IMPHAL, February 3: Haobam Paban Kumar’s non-feature film ‘Phum Shang’ (Floating Life) has clinched the Golden Conch Award in the international competition section for the documentary film under 60 minutes category at the 14th edition of Mumbai International Festival for Documentary, Short and Animation Films, popularly known as MIFF.
The award carries a cash prize of Rs 3 lakhs for the film’s director and Rs 2 lakhs for the producer.
‘Phum Shang’ is a 52-minute film which depicts the displaced fisherman after Manipur government in 2011 burnt down hundreds of huts at the Loktak Lake in the pretext of cleaning the lake and blaming the locals for polluting the lake.
Thousands of fisherman were displaced, became homeless and their livelihood snatched.
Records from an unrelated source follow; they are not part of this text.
import Summits.ResolutionOfSingularities.ResolutionOfSingularities.Theorems.MarkedTransferCampaignG1PnegaInterfaceV3
import Literature.AlgebraicGeometry.Hironaka2017.S11CoordFree.R072Tau
import HarnessLib

/-!
# [OURS · L1 G1 ℘nega-INTERFACE] Obligation **F3.4** — the Rem. 11.4 crossing instance (p.63 L31–L33) read degree-wise —
# over the checklist of record `Campaign.PnegaInterfaceV3` (p487629). Data-level `def` by res-type-072 (res-D-plan-1 ROUTING #8 (c2)
# 2026-08-27T02:04:02Z; scratch `D/res-type-072/InterfaceV3Regression.lean` §4 `ObligationF34`, sha16 140f20a2d8644f99, farm-clean),
# carried summit-side by the typer of record res-L1-type-o2 (namespace `…Campaign.PnegaObligation` like F3.1–F3.3; the four curried
# guard hypotheses ↦ ONE hypothesis `Campaign.IsCharFiltration K P`; + §2 `PnegaInterfaceV3.F34`); statement otherwise byte-identical.
# The regression KERNELS of the same scratch file (E-E / E-F / E-D and `negPieces_eq_top_of_F34`, `F34_regression_affineLine`) are
# res-type-072's to land (`Theorems/MarkedTransferCampaignG1PnegaRegression.lean`, kind proof; their TREE PLAN 02:56:10Z) — they are
# stated over a bare family `N` with the F3.4 clause INLINED, so they do not depend on this file; this file does not restate them.

WHY A SEPARATE OBLIGATION (res-adj-1 ℘nega-INTERFACE CHECK 2026-08-27T01:41:03Z C1, ADOPTED by res-D-plan-1's V3 RULING 01:55:32Z):
the V3 structure keeps only F3⁻ `diff_mem_neg` (Diff-stability from NEGATIVE source degrees); the CONSUMED crossing instances F3.1
(Th 7.11 (1), `…ObligationF31.lean` p489208), F3.2 (Th 14.1 proof, `…ObligationF32.lean` p489343), F3.3 (§9.3 `⊟ ⊂ ℘̃`,
`…ObligationF33.lean` p489269) and F3.4 (Rem 11.4, THIS file) are SEPARATE named obligation `def`s over the structure, each with the
consumer's own source / operator family, scored N/A until typed.

WHAT THE PAGE CONSUMES (locators by res-type-072 on `lit/layout/p0062.txt`, `p0063.txt`). «Remark 11.4. If `X ⊂ ℘̃(Ě)` then
`(Diff*_{Z/Z(p^i)} X)(Diff_Z X)` is contained in `℘̃(Ě)` because this is a Diff-product of `X ⊂ ℘̃(Ě)`» (p.63 l.38–47 = layout
L31–L33), consumed by Prop. 11.7 (1) p.64 L17–L18 through `Λ_{e−i} X = X + (Diff*_{Z/Z(p^i)} X)(Diff_Z X)` (Eq. (94) p.63 L30–L37)
— i.e. the binder `habs : ∀ i X, X ≤ ℘̃ → diffProd i X ≤ ℘̃` of `S11CoordFree.Rem11_4_of_absorbs` / `hRem11_4` of
`Lambda_le_of_Rem11_4`, `Prop11_7_1_blSub_of_Rem11_4`, `Prop11_7_instZ_1_of_Rem11_4` (`Proofs/S11CoordFree/Rem11p4`, Prop117d
p479341, Prop117InstZ p483148). READ DEGREE-WISE on a bare tilde family over the base ring `B = 𝒪_Z(V)`: with row 073's convention
that an operator of DECLARED order `μ` acts in degree `μ` (`diffShift`, `diffImage`), a homogeneous generator
`(D x·T^{d−μ})(D' x'·T^{d'−μ'})` of `(Diff*_{Z/Z(p^i)} X)(Diff_Z X)` for `X = ⟨x T^d, x' T^{d'}⟩ ⊂ ℘̃` lies in `℘̃` iff
`D x · D' x' ∈ ℘̃(d − μ + d' − μ')`; the first factor ranges over `Diff*_{Z/Z(p^i)}` = row 072's `S11CoordFree.diffStarFrob K B p i`
(«those `∂` having `∂ρ^i(𝒪) = (0)`», p.62 l.47–50) with a declared order `μ`, the second over all of `Diff_Z` with a declared order
`μ'`; SOURCE degrees `d, d'` are UNRESTRICTED (`X ⊂ ℘̃` arbitrary in the print).

DISTINCTION FROM F3.2 (res-type-086, `…ObligationF32.lean`): F3.2 is the CHAIN-RESTRICTED (post-`τ`) demand of Th 14.1's proof —
members of the glued chain (104) only — and is implied by F3.4 + `τ Y ≤ Y` + `σ X ≤ X`; F3.4 is the BLANKET absorption for every
sub-object `X ⊂ ℘̃`. KERNEL FINDING of record (res-type-072, scratch §4, offered to res-adj-1 / res-D-plan-1, NOT a ruling and NOT
restated here): as a BLANKET obligation (any exponent `i ≥ 1`, unrestricted source degrees) F3.4 replays the negative-part collapse —
`negPieces_eq_top_of_F34`: F3.4 at ONE `i` + F3⁻ + a degree-one coordinate pair (`x ∈ N 1`, `D ∈ Diff*_{Z/Z(p^i)}` of order `≤ 1`,
`D x = 1`) ⇒ `N (−a) = ⊤` for all `a ≥ 2`, realised on `K[x]`, `char K = p`, `i = 1`, `D = ∂/∂x` (`F34_regression_affineLine`); the
printed regime has `i ≤ e` with `p^e = q_r(ξ)` (Eq. (93) p.62) — whether F3.4 is demanded for all `i` or for `i ≤ e(P)`, and whether
the sources are restricted to the `𝔏`-chain members (= F3.2), is the G1 lead's wording. res-type-086's MECHANISM NOTE (F32 file
header) points the same way. This file types the LITERAL blanket reading, as drafted; a restricted sibling is a later append.

HONEST FRAMING. Nothing here is a statement of H. Hironaka's manuscript *Resolution of singularities in positive characteristics*
(2017-03-23, [Hironaka2017], lit key `paper:url-3343fd9e678b`): Rem 11.4 is a CANDIDATE [claim: Hironaka2017, status: under-review]
and enters only as the SHAPE of an obligation; every `def` here is OURS, asserted of no candidate. AI typing, weaker than expert
review; nothing here is progress on resolution of singularities in positive characteristic; no claim beyond the kernel.
-/

noncomputable section

set_option linter.dupNamespace false -- mandated namespace of this single-conjunct summit

namespace Summit.ResolutionOfSingularities.ResolutionOfSingularities.Theorems.Campaign

open Literature.AlgebraicGeometry.Resolution
open Literature.AlgebraicGeometry.Hironaka2017
open Literature.AlgebraicGeometry.Hironaka2017.S11CoordFree (diffStarFrob)

universe u v

namespace PnegaObligation

/-! ## §1 The obligation F3.4 (data level) -/

/-- [OURS · L1 G1 ℘nega-INTERFACE · obligation F3.4, DATA LEVEL] replaces the role of Rem. 11.4 (p.63 L31–L33) «if `X ⊂ ℘̃(Ě)`
then `(Diff*_{Z/Z(p^i)} X)(Diff_Z X) ⊂ ℘̃(Ě)`» — the binder `habs` / `hRem11_4` of `S11CoordFree.Rem11_4_of_absorbs`,
`Lambda_le_of_Rem11_4`, `Prop11_7_1_blSub_of_Rem11_4`, `Prop11_7_instZ_1_of_Rem11_4` — for a CANDIDATE family `tilde`, read
DEGREE-WISE under row 073's declared-order convention: at every placement `B` of characteristic `p` and every guarded filtration `P`
(`Campaign.IsCharFiltration K P`), for every exponent `i`, declared orders `μ, μ'`, operators `D ∈ Diff*_{Z/Z(p^i)}` (row 072
`diffStarFrob K B p i`) of order `≤ μ` and `D'` of order `≤ μ'`, and elements `x ∈ tilde P d`, `x' ∈ tilde P d'` of ANY degrees,
`D x · D' x' ∈ tilde P (d − μ + (d' − μ'))`. Statement = res-type-072's `ObligationF34` (scratch 140f20a2d8644f99 §4) with the four
curried guard hypotheses packaged as `IsCharFiltration K P`. Bridge to `hRem11_4` at `(CoordFreeDatum.ptildeBl, diffImage …)` needs
only «`ptildeBl` = graded `ρ^ℓ(𝒪)`-span of the pieces» (row 075 `GrFam.toBlSub`) — not typed here. NOT a statement of the
manuscript; asserted of no candidate. VACUITY: genuine and, as a BLANKET demand, lethal with F3⁻ + F7b-unit at any degree-one
coordinate pair (res-type-072 `negPieces_eq_top_of_F34` / `F34_regression_affineLine`, kind-proof file of theirs); met by the top
candidate `fun _ _ => ⊤`. [folklore] -/
def F34 (K : Type u) [CommRing K] (p : ℕ) [Fact p.Prime]
    (tilde : ∀ {B : Type v} [CommRing B] [Algebra K B], (ℕ → Ideal B) → ℤ → AddSubgroup B) : Prop :=
  ∀ {B : Type v} [CommRing B] [Algebra K B] [CharP B p] (P : ℕ → Ideal B), IsCharFiltration K P →
    ∀ (i μ μ' : ℕ) (D D' : B →ₗ[K] B), D ∈ diffStarFrob K B p i → IsDiffOpLE K μ D → IsDiffOpLE K μ' D' →
      ∀ (d d' : ℤ) (x x' : B), x ∈ tilde P d → x' ∈ tilde P d' → D x * D' x' ∈ tilde P (d - μ + (d' - μ'))

/-- **F3.4 at one placement in res-type-072's INLINED shape.** `F34` delivers, at every guarded `P` of a characteristic-`p`
placement and every exponent `i`, exactly the hypothesis `hF34` of res-type-072's regression kernels `negPieces_eq_top_of_F34` /
`one_mem_negPiece_of_F34` (bare family `N := tilde P`) — so those kernels apply to any candidate meeting `F34` without further glue.
[folklore] -/
theorem F34.at {K : Type u} [CommRing K] {p : ℕ} [Fact p.Prime]
    {tilde : ∀ {B : Type v} [CommRing B] [Algebra K B], (ℕ → Ideal B) → ℤ → AddSubgroup B} (hF : F34 K p tilde)
    {B : Type v} [CommRing B] [Algebra K B] [CharP B p] (P : ℕ → Ideal B) (hP : IsCharFiltration K P) (i : ℕ) :
    ∀ (μ μ' : ℕ) (D D' : B →ₗ[K] B), D ∈ diffStarFrob K B p i → IsDiffOpLE K μ D → IsDiffOpLE K μ' D' →
      ∀ (d d' : ℤ) (x x' : B), x ∈ tilde P d → x' ∈ tilde P d' → D x * D' x' ∈ tilde P (d - μ + (d' - μ')) :=
  fun μ μ' D D' hD hμ hμ' d d' x x' hx hx' => hF P hP i μ μ' D D' hD hμ hμ' d d' x x' hx hx'

/-- Satisfiability at data level: the candidate that puts everything in every piece meets F3.4 (of course it fails F7b-unit).
[folklore] -/
theorem F34_top (K : Type u) [CommRing K] (p : ℕ) [Fact p.Prime] :
    F34 K p (fun {B} [CommRing B] [Algebra K B] (_ : ℕ → Ideal B) (_ : ℤ) => (⊤ : AddSubgroup B)) := by
  intro B _ _ _ P _ i μ μ' D D' _ _ _ d d' x x' _ _
  exact AddSubgroup.mem_top _

end PnegaObligation

/-! ## §2 Over the checklist of record: `PnegaInterfaceV3.F34` (typer res-L1-type-o2) -/

namespace PnegaInterfaceV3

variable {K : Type u} [CommRing K] {p : ℕ} [Fact p.Prime] {prov : PnegaProvenance.{u, v} K}

/-- [OURS · L1 G1 ℘nega-INTERFACE · obligation F3.4 over V3] replaces the role of Rem. 11.4's blanket absorption «`X ⊂ ℘̃ ⇒
(Diff*_{Z/Z(p^i)} X)(Diff_Z X) ⊂ ℘̃`» (p.63 L31–L33; binder `habs` / `hRem11_4` of the S11 proofs) as a SCORED OBLIGATION on an
inhabitant `I` of the checklist `PnegaInterfaceV3` (res-D-plan-1 V3 RULING 01:55:32Z C1): `PnegaObligation.F34 K p I.tilde`. NOT a
structure field, NOT a statement of the manuscript, asserted of no candidate; the LITERAL blanket reading (all `i`, all source
degrees) — by res-type-072's kernel it replays the collapse against the structure's own F3⁻ + F7b-unit wherever a degree-one
coordinate pair exists, so the in-regime restriction (`i ≤ e(P)`, chain-restricted sources = F3.2) is where the discriminating content
will sit; recorded, not decided here. [folklore] -/
def F34 (I : PnegaInterfaceV3 K p prov) : Prop :=
  PnegaObligation.F34 K p I.tilde

/-- Unfolding anchor (by `Iff.rfl`). [folklore] -/
theorem F34_iff (I : PnegaInterfaceV3 K p prov) : I.F34 ↔ PnegaObligation.F34 K p I.tilde :=
  Iff.rfl

omit [Fact p.Prime] in
/-- The structure supplies the second hypothesis of res-type-072's regression kernel for free: at a guarded `P`, V3's field
`diff_mem_neg` IS the `hdiff` clause of `negPieces_eq_top_of_F34` for `N := I.tilde P` (pointer lemma, so that «F3.4 ✓ ⇒ collapse»
is one application away for every inhabitant once a degree-one coordinate pair is exhibited at `P`). [folklore] -/
theorem hdiff_of_diff_mem_neg (I : PnegaInterfaceV3 K p prov) {B : Type v} [CommRing B] [Algebra K B] (P : ℕ → Ideal B)
    (hP : IsCharFiltration K P) :
    ∀ (μ : ℕ) (D : B →ₗ[K] B), IsDiffOpLE K μ D → ∀ i : ℤ, i < 0 → ∀ f : B, f ∈ I.tilde P i → D f ∈ I.tilde P (i - μ) :=
  fun μ D hD i hi f hf => I.diff_mem_neg P hP μ D hD i hi f hf

end PnegaInterfaceV3

end Summit.ResolutionOfSingularities.ResolutionOfSingularities.Theorems.Campaign

end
Nowhere to go, the fisherman continued to fight the authorities. They resorted to fight a losing battle where the authorities even questioned their being a native of the lake since they live on floating huts built on the floating biomass.
The film covers the whole event extensively and more interestingly it also shows the making of Phum Shang where fisherman were engaged in making their unique hut, making layers of biomass where they erect a home.
The film is produced by Films Division, Mumbai. Irom Maipak is the cameramen, while Sankar is the editor and Sukanta Mazumdar worked on sound.
This is the second time for Haobam Paban Kumar who got the selection of his film in the International competition of the MIFF. In MIFF 2006, his film ‘AFSPA 1958’ was awarded International Jury Award with a prize money of Rs 1 lakh and the prestigious International FIPRESCI Critics Award with certificate of merit in the international competition for documentary films.
MIFF is one of the most prestigious festivals in the documentary, short and animation genre at par with international film festivals like Leipzig, Berlin, Oberhausen, Cracow and Tampere etc
Five films namely ‘Hard To Believe’ directed by Ken Stone from USA, ‘Phum Sang’ by Haobam Paban Kumar from India, ‘The Deer, Tree and Me’ by Teena Kaur from India, ‘Tashi and the Monk’ by Johnny Burke and Andrew Hinton from UK and ‘The Boy From My Window’ by Kesang Tsetan from Nepal entered the final round of the competition for the Best Documentary Film in the category in which Haobam Paban won the prestigious title.